I am helping my folks renovate a house and move into it. For the next few weeks I am using their spare pickup which is a 2003 Avalanche which has some issues I would love to help them out with if I can.
They took it to the Chevy dealership in their podunk town who diagnosed a bad body module, attempted to replace it and were unable to program it stating that their tool couldn't do so since the ECU would never finish the error scan and give the readiness signal to be able to set up the new body module, and that it was probably the aftermarket stereos fault. My folks paid their not insignificant bill and got the pickup back exactly as they delivered it.
As I have been driving it for the last week what I have noticed is that the seat heaters come on at random, the blower motor works only sometimes (when it does all speeds function correctly), about 70% of the time when you start the truck it will be in 4wd low and on one occasion switched from 2wd to 4 low while sitting at a red light. Pops says there are a few more funky things it does as well.
I have noticed things got worse after bombing down a particularly rough road and getting quite bounced around. This makes me think more along the lines of a bad connection somewhere.
I plugged in the older Mac OBD2 reader at the shop and it said "no faults found".
What I am hoping here is that this is a common enough issue that someone knows where I should start looking. Having never touched a CANbus system I am hesitant to just start tearing the thing apart.
Those can be fun. Make sure your power supply and grounds are good. Unplug connectors at the bcm and look for green. Follow harnesses and look for rub through. Clean up the grounds at the frame, just beside the abs pump. Make sure the battery is good, and the voltage is stable.
A bcm problem can come from any module it talks to, so that means everything... The seat heater and blower problem seem to suggest heater control, but the 4wd problem...
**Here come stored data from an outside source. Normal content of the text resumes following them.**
/-- **THE ONE-LOOP POLARIZATION (1.20) OF THE FIRST-ORDER MODEL AT LEVEL `k` ON THE TORUS `M`, IN THE LINEAGE'S `ℂ`-TYPED LETTERS.**  Data: `L ≥ 1`, `a > 0`, real backgrounds `V_i`
(one per external coordinate `i : ι`), an enumeration `e : Fin n ≃ idx L M 0` of the unit lattice, a real background-independent constraint `Q̃ : m × n`, a real shift `S₀` (the lineage's `−a″·1`).
Letters: `D = Δ_a^{(k)}`, `P_i = P(V_i)^{(k)}`, and `Q = ((L^d)^k•QB_tow)∘e`, `Q′ = e∘QB_towᴴ` given BY EQUATIONS `hQ`, `hQ′` (so `Q·(D + Σ_i B_i•P_i)⁻¹·Q′ = c_k(B)∘e`, `pertCov_eq_sandwich`), all REAL
(§1), `D` and `c = c_k` invertible (NE2, PART 118 — DISCHARGED).  Then for pv25's REAL `Family` `B ↦ (re Q̃, (re Q·(re D + Σ_i B_i•re P_i)⁻¹·re Q′)⁻¹ + re S₀)` — the one-loop family of the model at level `k` with constraint `Q̃` — and the
ONE displayed hypothesis that its bordered matrix at `B = 0` is nonsingular:
`((polarization F i j : ℝ) : ℂ) = −½·((𝒢·Σ_{ij}).trace − (𝒢·Σ_i·𝒢·Σ_j).trace)`, `𝒢 = flucCov (c⁻¹ + S₀) Q̃` (an2), `Σ_i = c⁻¹X_ic⁻¹`, `X_i = Q·D⁻¹P_iD⁻¹·Q′`, … — PART 166 `ofReal_polarization_of_isReal`
on these letters. [folklore] -/
theorem ofReal_polarization_firstOrderModel (L : ℕ) [NeZero L] (M : Fin d → ℕ) [∀ μ, NeZero (M μ)] (a : ℝ) (ha : 0 < a) (k : ℕ)
    {V : ι → (k : ℕ) → Fin d → (idx L M k → ℂ)} (hV : ∀ i k μ x, conj (V i k μ x) = V i k μ x) (e : Fin n ≃ idx L M 0)
    {Q : Matrix (Fin n) (idx L M k) ℂ} {Q' : Matrix (idx L M k) (Fin n) ℂ} (hQ : Q = (((((L : ℝ) ^ d : ℝ) : ℂ) ^ k) • Atow (QBlev L M) k).submatrix e id)
    (hQ' : Q' = ((Atow (QBlev L M) k)ᴴ).submatrix id e) (S₀ : Matrix (Fin n) (Fin n) ℂ) (hS : IsReal S₀) (Qc : Matrix (Fin m) (Fin n) ℂ) (hQc : IsReal Qc)
    (hK : (Matrix.fromBlocks ((Q * (calDalev L M a ha k)⁻¹ * Q')⁻¹ + S₀) Qcᵀ Qc 0).det ≠ 0) (i j : ι) :
    ((polarization (fun B : ι → ℝ => (⟨reM Qc, (reM Q * (reM (calDalev L M a ha k) + ∑ i, B i • reM (Pmodel L M (V i) k))⁻¹ * reM Q')⁻¹ + reM S₀⟩ :
        ConstrainedGaussian n m)) i j : ℝ) : ℂ) =
      -(1 / 2 : ℂ) * ((flucCov ((Q * (calDalev L M a ha k)⁻¹ * Q')⁻¹ + S₀) Qc
            * ((Q * (calDalev L M a ha k)⁻¹ * Q')⁻¹ * (Q * ((calDalev L M a ha k)⁻¹ * Pmodel L M (V i) k * (calDalev L M a ha k)⁻¹) * Q') * (Q * (calDalev L M a ha k)⁻¹ * Q')⁻¹ * (Q * ((calDalev L M a ha k)⁻¹ * Pmodel L M (V j) k * (calDalev L M a ha k)⁻¹) * Q') * (Q * (calDalev L M a ha k)⁻¹ * Q')⁻¹
              + (Q * (calDalev L M a ha k)⁻¹ * Q')⁻¹ * (Q * ((calDalev L M a ha k)⁻¹ * Pmodel L M (V j) k * (calDalev L M a ha k)⁻¹) * Q') * (Q * (calDalev L M a ha k)⁻¹ * Q')⁻¹ * (Q * ((calDalev L M a ha k)⁻¹ * Pmodel L M (V i) k * (calDalev L M a ha k)⁻¹) * Q') * (Q * (calDalev L M a ha k)⁻¹ * Q')⁻¹
              - (Q * (calDalev L M a ha k)⁻¹ * Q')⁻¹ * (Q * ((calDalev L M a ha k)⁻¹ * Pmodel L M (V i) k * (calDalev L M a ha k)⁻¹ * Pmodel L M (V j) k * (calDalev L M a ha k)⁻¹ + (calDalev L M a ha k)⁻¹ * Pmodel L M (V j) k * (calDalev L M a ha k)⁻¹ * Pmodel L M (V i) k * (calDalev L M a ha k)⁻¹) * Q') * (Q * (calDalev L M a ha k)⁻¹ * Q')⁻¹)).trace
        - (flucCov ((Q * (calDalev L M a ha k)⁻¹ * Q')⁻¹ + S₀) Qc * ((Q * (calDalev L M a ha k)⁻¹ * Q')⁻¹ * (Q * ((calDalev L M a ha k)⁻¹ * Pmodel L M (V i) k * (calDalev L M a ha k)⁻¹) * Q') * (Q * (calDalev L M a ha k)⁻¹ * Q')⁻¹)
            * flucCov ((Q * (calDalev L M a ha k)⁻¹ * Q')⁻¹ + S₀) Qc * ((Q * (calDalev L M a ha k)⁻¹ * Q')⁻¹ * (Q * ((calDalev L M a ha k)⁻¹ * Pmodel L M (V j) k * (calDalev L M a ha k)⁻¹) * Q') * (Q * (calDalev L M a ha k)⁻¹ * Q')⁻¹)).trace) := by
  have hQr : IsReal Q := by
    rw [hQ]; exact isReal_submatrix (IsReal.smul (by rw [map_pow, Complex.conj_ofReal]) (isReal_Atow (isReal_QBlev L M) k)) _ _
  have hQ'r : IsReal Q' := by rw [hQ']; exact isReal_submatrix (isReal_Atow (isReal_QBlev L M) k).conjTranspose _ _
  have hc : IsUnit (Q * (calDalev L M a ha k)⁻¹ * Q').det := by rw [hQ, hQ']; exact isUnit_det_sandwich_zero L M a ha k e
  exact ofReal_polarization_of_isReal (calDalev L M a ha k) (fun i => Pmodel L M (V i) k) Q Q' S₀ Qc (isReal_calDalev L M a ha k)
    (fun i => isReal_Pmodel L M (hV i) k) hQr hQ'r hS hQc (isUnit_det_calDalev L M a ha k) hc hK i j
I did swap the body module using the 30 minute key on key off method. It fixed nothing.
All grounds checked and cleaned. Blower fan was a bad fan resistor pack. When the drivers window is cracked in the rain I can watch drips fall as if they are intentuonally channeled right on the window/lock/seat heater switch unit. Nice design GM! So now I am thinking more along the lines of a litany of small failures.
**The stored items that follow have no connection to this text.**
/-- **`⟨Φ₃²⟩_{1_Λ,{2,3}} = 2/(4 − (s₂s₃)²)`**. [cite: BalabanImbrieJaffe1988, (5.13.4) p.306] -/
theorem zW_pair23 (Λ : Finset (Fin 4)) : zW {2, 3} Λ = 2 / (4 - (corner ℝ Λ 2 * corner ℝ Λ 3) ^ 2) := by
  refine zW_two_site {2, 3} Λ e23 1 (fun φ => ?_) _ ?_ (corner_sq_lt Λ 2 3)
  · have h3 : cube4 3 ∈ ({2, 3} : Finset (Fin 4)) := by decide
    have hA : obs4 3 (BIJ88PolymerRep5134Gauss.ext cube4 {2, 3} φ) = φ (e23 1) ^ 2 := by
      rw [obs4, if_pos (Or.inr rfl)]
      show (if h : cube4 3 ∈ ({2, 3} : Finset (Fin 4)) then φ ⟨3, h⟩ else 0) ^ 2 = _
      rw [dif_pos h3]
      rfl
    have hB : obs4 2 (BIJ88PolymerRep5134Gauss.ext cube4 {2, 3} φ) = 1 := by
      rw [obs4, if_neg (show ¬ ((2 : Fin 4) = 0 ∨ (2 : Fin 4) = 3) by decide)]
    rw [obs, prod_pair (show (2 : Fin 4) ≠ 3 by decide), hA, hB, one_mul]
  · ext i j
    fin_cases i <;> fin_cases j <;>
      simp (config := { decide := true }) [prec, interpForm_apply, pathΔ, nn4, e23, Matrix.submatrix_apply]
    ring

/-! ## §4 The activities of the two abutting pairs: `g₁({0,1}) = g₁({2,3}) = 1/6` -/

/-- the subsets of a pair. [cite: BalabanImbrieJaffe1988, (5.13.4) p.306] -/
theorem powerset_pair01 : ({0, 1} : Finset (Fin 4)).powerset = {∅, {0}, {1}, {0, 1}} := by decide

/-- the subsets of a pair. [cite: BalabanImbrieJaffe1988, (5.13.4) p.306] -/
theorem powerset_pair23 : ({2, 3} : Finset (Fin 4)).powerset = {∅, {2}, {3}, {2, 3}} := by decide

/-- **`g₁({0,1}) = ⟨Φ₀²⟩_{coupled} − ⟨Φ₀²⟩_{decoupled} = 2/3 − 1/2 = 1/6`** (the connected part of the abutting pair does NOT vanish).
[cite: BalabanImbrieJaffe1988, (5.13.4) p.306] -/
theorem g1_pair01 : g1 nn4 zW {0, 1} = 1 / 6 := by
  rw [g1_of_two_le nn4 zW (by decide : 2 ≤ ({0, 1} : Finset (Fin 4)).card), if_pos (by decide : IsConn nn4 ({0, 1} : Finset (Fin 4))),
    act, cornerSum, powerset_pair01]
  rw [sum_insert (by decide), sum_insert (by decide), sum_insert (by decide), sum_singleton]
  simp only [zW_pair01, corner]
  simp (config := { decide := true })
  norm_num

/-- **`g₁({2,3}) = 1/6`**. [cite: BalabanImbrieJaffe1988, (5.13.4) p.306] -/
theorem g1_pair23 : g1 nn4 zW {2, 3} = 1 / 6 := by
  rw [g1_of_two_le nn4 zW (by decide : 2 ≤ ({2, 3} : Finset (Fin 4)).card), if_pos (by decide : IsConn nn4 ({2, 3} : Finset (Fin 4))),
    act, cornerSum, powerset_pair23]
  rw [sum_insert (by decide), sum_insert (by decide), sum_insert (by decide), sum_singleton]
  simp only [zW_pair23, corner]
  simp (config := { decide := true })
  norm_num

/-! ## §5 The over-count: summed over ALL set partitions of the four cubes, `Σ Π g₁ = ⟨Φ₀²Φ₃²⟩_1 + 1/36 ≠ ⟨Φ₀²Φ₃²⟩_1` -/

/-- the only pair of DISJOINT CONNECTED two-cube regions among four cubes in a row is `{0,1}`, `{2,3}`. [cite: BalabanImbrieJaffe1988, (5.13.4) p.306] -/
theorem pair_eq_of_isConn : ∀ X ∈ (univ : Finset (Fin 4)).powerset, ∀ X' ∈ (univ : Finset (Fin 4)).powerset, X.card = 2 → X'.card = 2 →
    Disjoint X X' → IsConn nn4 X → IsConn nn4 X' → ({X, X'} : Finset (Finset (Fin 4))) = {{0, 1}, {2, 3}} := by
  decide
I was foolish enough to actually buy this Avalanche from them. I..... I have no good explanation for this. I don't like the thing.
A.C. clutch doesn't engage. Have 5v reference at the low pressure cutout switch and jumpering it doesn't turn it on. I need to check for voltage at the clutch but it is so damn deep in the bay.
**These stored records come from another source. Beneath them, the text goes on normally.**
import Summits.BirchSwinnertonDyer.BirchSwinnertonDyer.Theorems.GenusKolyvaginAtTwoPowDvdShaCardAtTwoRTStubCtOrthogonalAtTwo
import Summits.BirchSwinnertonDyer.BirchSwinnertonDyer.Theorems.GenusKolyvaginAtTwoPowDvdShaCardAtTwoPosTCrossPairProvenanceTransposition
import HarnessLib

/-!
# Route `GenusKolyvaginAtTwo`, crux L⁺_T `PowDvdShaCardAtTwoPosT` (stmt-BirchSwinnertonDyer-23379), road (E4)⁺ — STUB X-ORTH∃ SIGN-FREE, SECOND OF TWO FILES:
# the provenance socket and `ctOrthogonalAtTwo_of_frame_transposition` (twins of `…RTCrossPairProvenanceSocket` §3–§4 and of the X-ORTH∃ closer
# `ctOrthogonalAtTwo_of_frame`; §1–§2 in `…PosTCrossPairProvenanceTransposition`)

Seat `bsd-line-gk2-p2` g22 (PROVER seat 2/3, cell `bsd-f1-sign2`), `--supports stmt-BirchSwinnertonDyer-23379` (helper; closes nothing).
THEOREMS ONLY (no definition, no named fact, no `sorry`).  BSD is NOT proved by any of this; neither is L⁺_T; (E4)⁺ still needs KS⁺ (the exact swap
engine with transposition primes) and the restated item L⁺_T′ (R9-L).

WHY (memo `Cruxes/KolyvaginExactAtTwoPosDiscT/RESTATEMENT-R9L-posdisc-lower-gk2p2.md`).  Road (E4) = capstone
`pow_dvd_natCard_sha_of_kolyvaginSupplies_of_orthogonal_of_rank_le_one` (p741898, SIGN-FREE, prime predicates `Xp`/`Xm` free) fed by (R), KS and the
socket X-ORTH∃.  On `Δ < 0` X-ORTH∃ was closed by `ctOrthogonalAtTwo_of_frame` over gk2-p4's one-pair theorem and gk2-p5's provenance adapter, with
`Xp = Xm = FrobEqFrobInfty W K (2^L)` and `Δ < 0` entering ONLY through the regular frame at the cross places.  This file is the same chain with
the transposition frame (`…PosTTranspositionFrame`, `…PosTCrossTermTransposition`, this seat):
* §1 `ctLevelPairing_eq_zero_of_opposite_signs_of_level_eq_transposition` (one pair, `ι`-free, level free; cross places transposition-deep),
* §2 `ctLevelPairing_eq_zero_of_kolyvaginClass_of_opposite_sign_transposition` (instantiated on a Kolyvagin class, ordered form),
* §3 `ctLevelPairing_eq_zero_of_kolyvagin_provenance_transposition` (both classes with provenance and recorded element signs),
* §4 `ctLevelPairing_hOrth_of_kolyvagin_provenance_transposition` (the capstone's `hOrth` literally, `Xp = Xm =` transposition clause),
* §5 **`ctOrthogonalAtTwo_of_frame_transposition`** — X-ORTH∃ of (E4)⁺: `∃ B` on `Ш(E_K)[2^k]` with the level-kernel clause and `hOrth` at class level
  `2^(2k)`, for EITHER sign of `Δ` (stub X-ORTH⁺ CLOSED as a theorem; it becomes a by-name stub closer once the LEAD registers an (E4)⁺ skeleton on
  the restated L⁺_T′).
What (E4)⁺ still owes after this file: KS⁺ = `kolyvaginSuppliesAtTwo_of_…` with transposition primes (the exact swap engine: P7a⁼/P7b⁼ at a
regular place, the regular signed pair-Čebotarev = gk2-p4 g23 Parts A–C, T2, Q2), and (R⁺) on the cut (free: `…PosTOnCut.exists_frame_of_cut` ∘ B2Q⁺).

References: [McCallumLMS1991] §4 Lemma 4.3, Prop. 4.4, Prop. 4.7, §5 Lemma 5.3, Thm. 5.4; [GrossLMS1991] §3, Prop. 5.4, Prop. 6.2;
[MilneADT2006] I §6 Prop. 6.9, Lemma 6.17; [Cassels1962ArithmeticIV] §1; [Kolyvagin1991StructureSha]; [DokchitserDokchitserMathZ2012] Thm. (1).
-/

set_option autoImplicit false

noncomputable section

open scoped Classical
open scoped AddSubgroup
open Function Field NumberField IsDedekindDomain WeierstrassCurve
open Literature.NumberTheory.EllipticCurves Literature.NumberTheory.GaloisRepresentations
open Literature.NumberTheory.EllipticCurves.ModularForms
open Literature.NumberTheory.GaloisCohomology
open Literature.NumberTheory.Automorphic
open Summit.BirchSwinnertonDyer.Rank1Residual.X11b.Relaxation
open Summit.BirchSwinnertonDyer.Rank1Residual.JET.GlobalDuality
open Summit.BirchSwinnertonDyer.Rank1Residual

-- the Theorems namespace of this sub repeats the summit name by design (D-0017 nested layout)
set_option linter.dupNamespace false

namespace Summit.BirchSwinnertonDyer.BirchSwinnertonDyer.Theorems.GenusExact.PlusDescent

variable (W : WeierstrassCurve ℚ) (K : Type) [Field K] [NumberField K] [W.IsElliptic] [W.IsGloballyMinimal]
I wonder how hard it is to come up with a good wiring diagram, and trying to sort out a strategy, like going after items that are just "dumb" switches vs actual modules.
An aggravating CANbus thing I hadn't thougth about much is that you can't just remove an item to see if the other things stop misbehaving, right? Or maybe you can; presumably, as I think Keith mentioned in one OBD/CAN discussion, you don't want to have to call a tow truck if something HVAC goes splat; the question is, can something spouting gibberish and causing problems be removed and stop the problems? I guess finding out which bits are CAN modules and which are just switches would help think about it.
I wonder which category the cluster at the bottom of the rain drain is...
I'm thinking that seat switch might not be CAN: If it were, it shouldn't need all those wires; it would just send all its messages on the single bus. (Not sure whether yours has the adjustable pedals, but it seems odd that the entire switch type would be CAN or not based on that difference, or that the simpler version would be CAN and the more involved one not...)
I suppose it could be a bunch of wires from the switch to the BCM or a sub-board... Back to wanting a manual, but I'm crossing my fingers that individual splatted components can be switched out. Maybe try the seat heater switch and see if that one item stops misbehaving? Pick the cheapest misbehaving control?
Hal
UltraDork
6/4/18 12:09 p.m.
Jumper K Balls said:
I have noticed things got worse after bombing down a particularly rough road and getting quite bounced around. This makes
me think more along the lines of a bad connection somewhere.
Check the fit of all the module connectors. Helped a friend track down a random misfire on his Subaru. The ECU connector did not fit snugly and would lose connection on a couple pins if bumped. Some tape to hold it in place solved the problem. Another one of those 6 hours to find and 2 minutes to solve problems.